Последняя фраза разлилась по телу Олии торжествующим теплом, заискрилась в крови признанием важности его роли.
– Мои руки в твоей воле, – прошептал он и склонил голову, чувствуя, как сердце затапливает благодарность и гордость. – Что я могу сделать для тебя, Владыка?
Они говорили долго. Так долго, что высох плащ на вешалке, а кувшин с пиной опустел. Так долго, что прекратился дождь, а небо над дальними кленами из черного стало серым, готовясь принять рассвет.
Когда сумерки нового дня окутали Марак, Олия встал со стула и, попрощавшись с Тиором, покинул замок и этот мир, вернувшись в Сат-Нарем.
А Тиор, задумчиво приложив длинный палец к губам, остановился перед книжными полками, скользя взглядом по тисненым названиям на корешках. Одним из самых ценных качеств Олии являлось умение задавать правильные вопросы. На которые у Тиора пока что не было ответов.
Твердыня клана сов называлась Оухшикаф и находилась где-то в человеческом мире.
Примерные координаты остальных одиннадцати твердынь не являлись тайной, хоть сами они и были скрыты от людских глаз: лисы, например, обосновались в Ирландии, журавли в Азии, оплот клана псовых стоило искать во Франции, – однако, где во внешнем мире обитал Совет, а вместе с ним и весь клан сов, не знал никто, кроме них самих.
К Оухшикафу от каждой твердыни вела зачарованная дорога, такая же, что соединяла все остальные кланы, позволяя им преодолевать сотни и даже тысячи километров человеческих территорий за несколько десятков минут.

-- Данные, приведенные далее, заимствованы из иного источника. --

import Literature.NumberTheory.Automorphic.Liu2021.AppendixC.OmegaHomIsotypicComponentLevelwise
import Literature.NumberTheory.Automorphic.Liu2021.AppendixC.OmegaHomBlockAlgebra
import Literature.NumberTheory.Automorphic.Liu2021.AppendixC.EtaleH1SemisimpleOfHeckeImage
import Literature.RingTheory.SimpleModule.BlockFieldCharacter
import Literature.RingTheory.SimpleModule.CentreOfSemisimpleImage
import Literature.RingTheory.SimpleModule.SemisimpleOfFaithfulModule
import Literature.RingTheory.SimpleModule.SemisimpleBaseChange
import HarnessLib

/-!
# [Liu 2021, p. 133 (D.3) / p. 140] the label character of the block field and its eigenclasses — LEVELWISE (σ-free) edition
# (the d6 S2′ socket `SocketIso` from «`heckeImage K′` is semisimple for every small level `K′`» instead of `G`-level semisimplicity)

Topic `NumberTheory/Automorphic/Liu2021/AppendixC`; namespace `Literature.NumberTheory.Automorphic.Liu2021.AppendixC.Sec42Data.HeckeTranslates`.
THEOREMS ONLY (no definition, no named fact, no instance, no `sorry`).  LEVELWISE twin of ★ `OmegaHomBlockFieldCharacter` (A-p09 (g14)): the `G`-level
binder `[σ.IsSemisimpleRepresentation]` is replaced by `hssM : ∀ K′, IsSemisimpleModule 𝒜_{K′} (ℚ̄_ℓ ⊗ H¹_ét(A_{K′}))` and, for the block field at the one
level `K`, `hHK : IsSemisimpleRing (heckeImage K)` — both consequences of «`heckeImage K′` is a semisimple ring for every small `K′`» (road (P) of the
cell's d6 line: a Rosati involution stabilising the Hecke image, [MumfordAV1970] §21 Thm. 1).  Inputs: ★ `OmegaHomIsotypicComponentLevelwise`
(isotypic component ⊆ block values, levelwise), ★ `BlockFieldCharacter` (Schur character along the block field), ★ `CentreOfSemisimpleImage` (`hZ`), ★
`OmegaHomBlockAlgebra` (`𝒜`, `N₀`, `ℚ̄_ℓ ⊗ (heckeImage K)ᵐᵒᵖ ↠ 𝒜`).

* §1 `mem_span_of_forall_comm_of_mul_eq_of_isSemisimpleRing` — the `hZ` discharge of ★ `OmegaHomBlockFieldCharacter` from `hHK` instead of `σ`.
* §2 **`exists_ringHom_forall_eigen_toTower_baseChange_mem_span_of_levelwise`** — the socket `SocketIso` (label character `τ₀ : R₀ →+* ℂ` of the block
  field; `(ι ∘ τ₀)`-eigenclasses are block values), σ-free: binder for binder ★ `exists_ringHom_forall_eigen_toTower_baseChange_mem_span` with
  `[σ.IsSemisimpleRepresentation]` ↦ `(hssM)` (after `hD`) and `(hHK)` (after `K`); and its one-hypothesis form
  **`…_of_isSemisimpleRing_heckeImage (hH : ∀ K′, IsSemisimpleRing (heckeImage K′))`** over ★ `EtaleH1SemisimpleOfHeckeImage` (A-p10 (g12)).

Cell `hodgecm-mathlib` (d6 S2′, «S1c eliminator» (O-III), A-plan2 (g12) 2026-08-30 03:03Z): with this file the S1c FACT leaves the `SocketIso` column;
under road (P) the S2′ residue is {`SocketRos`, `SocketMO`}.  Count-neutral; HC_CM is proved only modulo the 7 printed citations until rung 0 closes.

## References
* [Liu2021] Y. Liu, *Fourier–Jacobi cycles and arithmetic relative trace formula*, Camb. J. Math. 9 (2021): p. 133 (D.3) (FJcycle.tex l. 5463–5470), p. 140
  (proof of Thm. D.6 (1), l. 5626), §4.2 (l. 2154–2166), Thm. 4.18 (1) (l. 2239).
* [Bump1997] D. Bump, *Automorphic Forms and Representations* (1997), §4.2 Prop. 4.2.3 (p. 427).
* [BushnellHenniart2006] C. J. Bushnell, G. Henniart, *The Local Langlands Conjecture for GL(2)* (2006), §4.3 Proposition (2) (pp. 38–39).
* [Lam2001FirstCourse] T. Y. Lam, *A First Course in Noncommutative Rings*, 2nd ed. (2001): §3 Thm. (3.5), Lemma (3.8); §9 Prop. (9.11); §22 Prop. (22.1).
* [BourbakiAlgebreVIII2012] N. Bourbaki, *Algèbre*, Ch. VIII (2012), §3 no. 2 (lemme de Schur).
* [MumfordAV1970] D. Mumford, *Abelian Varieties*, §19 Thm. 3, §21 Thm. 1.
-/

set_option autoImplicit false

noncomputable section

open CategoryTheory NumberField Function MulAction
open scoped TensorProduct

namespace Literature.NumberTheory.Automorphic.Liu2021.AppendixC

open Literature.AlgebraicGeometry.Motives (AbelianVariety)
open Literature.AlgebraicGeometry.Motives.AbelianVariety (rationalTateModuleMap endAlgebra rationalTateAction rationalTateAction_algebraMap)

variable {F E : Type} [Field F] [NumberField F] [IsTotallyReal F] [Field E] [NumberField E] [Algebra F E]
  [IsTotallyComplex E] [Algebra.IsQuadraticExtension F E]
variable {P5 : PropC5Data F E} {isotropicAt : ℕ → Prop}

namespace Sec42Data.HeckeTranslates

variable {C : Sec42Data P5 isotropicAt} (T : C.HeckeTranslates) {ℓ : ℕ} [Fact ℓ.Prime]
variable (K : C5.SmallLevel C.S.K₀)
  (hI : ∀ ⦃K K' : C5.SmallLevel C.S.K₀⦄ (f : K' ⟶ K), Function.Injective (rationalTateModuleMap ℓ (C.Atr f)).dualMap)
  (X : C.EtaleHeckeDatum ℓ) (hX : X.rhoEt = T.etHeckeRep ℓ) (ι : ℂ ≃+* AlgebraicClosure ℚ_[ℓ])
  {W : Type} [AddCommGroup W] [Module ℂ W] (ρW : Representation ℂ C.G W)
  {f : W →ₛₗ[(ι : ℂ →+* AlgebraicClosure ℚ_[ℓ])] AlgebraicClosure ℚ_[ℓ] ⊗[ℚ_[ℓ]] C.etaleH1Tower ℓ} (hf : f ∈ X.omegaHom ι ρW)
  (σ : Representation (AlgebraicClosure ℚ_[ℓ]) C.G (AlgebraicClosure ℚ_[ℓ] ⊗[ℚ_[ℓ]] C.etaleH1Tower ℓ))
  (hσ : ∀ g : C.G, σ g = (X.rhoEt g).baseChange (AlgebraicClosure ℚ_[ℓ]))

/-! ## §1 The `hZ` discharge from `IsSemisimpleRing (heckeImage K)` -/

/-- **Central elements of `𝒜` below `ε` lie in the `ℚ̄_ℓ`-span of the block field.**  Let `heckeImage K` be a semisimple
ring (binder `hHK`; so is `ℚ̄_ℓ ⊗_ℚ (heckeImage K)ᵐᵒᵖ`, ★ `isSemisimpleRing_baseChange`) — the σ-free twin of ★ `mem_span_of_forall_comm_of_mul_eq` —,
`ε ∈ heckeImage K`, and `φ : R₀ → heckeImage K` with every central `z` of `heckeImage K` having `z ε ∈ φ(R₀)`.  Then every CENTRAL `z ∈ 𝒜` with
`z · (ᵗV_ℓ^ℚ(ε) ⊗ 1) = z` lies in `span_{ℚ̄_ℓ} {ᵗV_ℓ^ℚ(φ r) ⊗ 1}` — the centre of the image `𝒜` of the semisimple `ℚ̄_ℓ ⊗_ℚ (heckeImage K)ᵐᵒᵖ` is the image of
its centre `ℚ̄_ℓ ⊗ Z(heckeImage K)` (★ `CentreOfSemisimpleImage.mem_span_image_of_forall_comm_of_mul_eq`).
[cite: Lam2001FirstCourse, §3 Lemma (3.8) (p. 35) and §22 Prop. (22.1) (p. 327)] [cite: Liu2021, p. 133 (D.3)] -/
theorem mem_span_of_forall_comm_of_mul_eq_of_isSemisimpleRing (hD : T.IsogenyDescent) (hHK : IsSemisimpleRing ↥(T.heckeImage hD K))
    (S : Set (Module.End (AlgebraicClosure ℚ_[ℓ]) (AlgebraicClosure ℚ_[ℓ] ⊗[ℚ_[ℓ]] C.etaleH1 ℓ K)))
    (hS : S = Set.range fun g : C.G => ((rationalTateAction (C.A K) ℓ (T.heckeEnd hD K g)).dualMap).baseChange (AlgebraicClosure ℚ_[ℓ]))
    {ε : (C.A K).endAlgebra} (hεH : ε ∈ T.heckeImage hD K)
    {R₀ : Type*} (φ : R₀ → (C.A K).endAlgebra) (hφH : ∀ r, φ r ∈ T.heckeImage hD K)
    (hφsurj : ∀ z ∈ T.heckeImage hD K, (∀ y ∈ T.heckeImage hD K, z * y = y * z) → ∃ r : R₀, φ r = z * ε)
    (e : ↥(Algebra.adjoin (AlgebraicClosure ℚ_[ℓ]) S))
    (he : (e : Module.End (AlgebraicClosure ℚ_[ℓ]) (AlgebraicClosure ℚ_[ℓ] ⊗[ℚ_[ℓ]] C.etaleH1 ℓ K)) =
      ((rationalTateAction (C.A K) ℓ ε).dualMap).baseChange (AlgebraicClosure ℚ_[ℓ]))
    (a : R₀ → ↥(Algebra.adjoin (AlgebraicClosure ℚ_[ℓ]) S))
    (ha : ∀ r, (a r : Module.End (AlgebraicClosure ℚ_[ℓ]) (AlgebraicClosure ℚ_[ℓ] ⊗[ℚ_[ℓ]] C.etaleH1 ℓ K)) =
      ((rationalTateAction (C.A K) ℓ (φ r)).dualMap).baseChange (AlgebraicClosure ℚ_[ℓ]))
    (z : ↥(Algebra.adjoin (AlgebraicClosure ℚ_[ℓ]) S)) (hz : ∀ x, z * x = x * z) (hze : z * e = z) :
    z ∈ Submodule.span (AlgebraicClosure ℚ_[ℓ]) (Set.range a) := by
  classical
  obtain ⟨Φ, hΦs, hΦv⟩ := T.exists_algHom_tensor_mulOpposite_heckeImage_surjective K hD S hS
  -- `ℚ̄_ℓ ⊗_ℚ (heckeImage K)ᵐᵒᵖ` is semisimple
  haveI : IsSemisimpleRing ↥(T.heckeImage hD K) := hHK
  haveI : Module.Finite ℚ ↥(T.heckeImage hD K) := T.module_finite_heckeImage hD K
  haveI : IsSemisimpleRing (AlgebraicClosure ℚ_[ℓ] ⊗[ℚ] (↥(T.heckeImage hD K))ᵐᵒᵖ) :=
    Literature.RingTheory.SimpleModule.isSemisimpleRing_baseChange ℚ (↥(T.heckeImage hD K))ᵐᵒᵖ (AlgebraicClosure ℚ_[ℓ])
  -- every central `c` of `(heckeImage K)ᵐᵒᵖ` has `c · op ε ∈ span_ℚ (op φ(R₀))`
  have hZ₀ : ∀ c : (↥(T.heckeImage hD K))ᵐᵒᵖ, (∀ y, c * y = y * c) →
      c * MulOpposite.op ⟨ε, hεH⟩ ∈ Submodule.span ℚ (Set.range fun r => MulOpposite.op (⟨φ r, hφH r⟩ : ↥(T.heckeImage hD K))) := by
    intro c hc
    have hc₀ : ∀ y ∈ T.heckeImage hD K, ((MulOpposite.unop c : ↥(T.heckeImage hD K)) : (C.A K).endAlgebra) * y =
        y * ((MulOpposite.unop c : ↥(T.heckeImage hD K)) : (C.A K).endAlgebra) := by
      intro y hy
      have h := congrArg (fun t => ((MulOpposite.unop t : ↥(T.heckeImage hD K)) : (C.A K).endAlgebra)) (hc (MulOpposite.op ⟨y, hy⟩))
      simp only [MulOpposite.unop_mul, MulOpposite.unop_op, Subalgebra.coe_mul] at h
      exact h.symm
    obtain ⟨r, hr⟩ := hφsurj _ (MulOpposite.unop c).2 hc₀
    refine Submodule.subset_span ⟨r, ?_⟩
    change MulOpposite.op (⟨φ r, hφH r⟩ : ↥(T.heckeImage hD K)) = c * MulOpposite.op ⟨ε, hεH⟩
    rw [← MulOpposite.op_unop c, ← MulOpposite.op_mul]
    congr 1
    apply Subtype.ext
    change φ r = ε * ((MulOpposite.unop c : ↥(T.heckeImage hD K)) : (C.A K).endAlgebra)
    rw [hr]
    exact hc₀ ε hεH
  -- `Φ (1 ⊗ op ε) = e`
  have hΦe : Φ ((1 : AlgebraicClosure ℚ_[ℓ]) ⊗ₜ[ℚ] MulOpposite.op ⟨ε, hεH⟩) = e := Subtype.ext (by rw [hΦv, he])
  have key := Literature.RingTheory.SimpleModule.mem_span_image_of_forall_comm_of_mul_eq (K := ℚ) Φ hΦs
    (Set.range fun r => MulOpposite.op (⟨φ r, hφH r⟩ : ↥(T.heckeImage hD K))) (MulOpposite.op ⟨ε, hεH⟩) hZ₀ z hz (by rw [hΦe, hze])
  refine (Submodule.span_le.2 ?_) key
  rintro _ ⟨_, ⟨_, ⟨r, rfl⟩, rfl⟩, rfl⟩
  refine Submodule.subset_span ⟨r, Subtype.ext ?_⟩
  rw [ha, hΦv]

end Sec42Data.HeckeTranslates

/-! ## §2 The label character and its eigenclasses — levelwise (the σ-free socket `SocketIso`) -/

namespace Sec42Data.HeckeTranslates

Оухшикаф, окруженный густым сосновым лесом, стоял на берегу безымянного моря, неизменно тревожно накатывающего серо-синие волны на галечный берег, и являл собой величественное строение небывалых размеров. Огромное медно-коричневое треугольное здание тянулось в небо тремя конусами широких башен-вершин; массивные строгие двери обрамляли белые столпы колонн, широкие незастекленные окна, лишенные каких бы то ни было драпировок, поясом охватывали башни, смотря на все стороны света.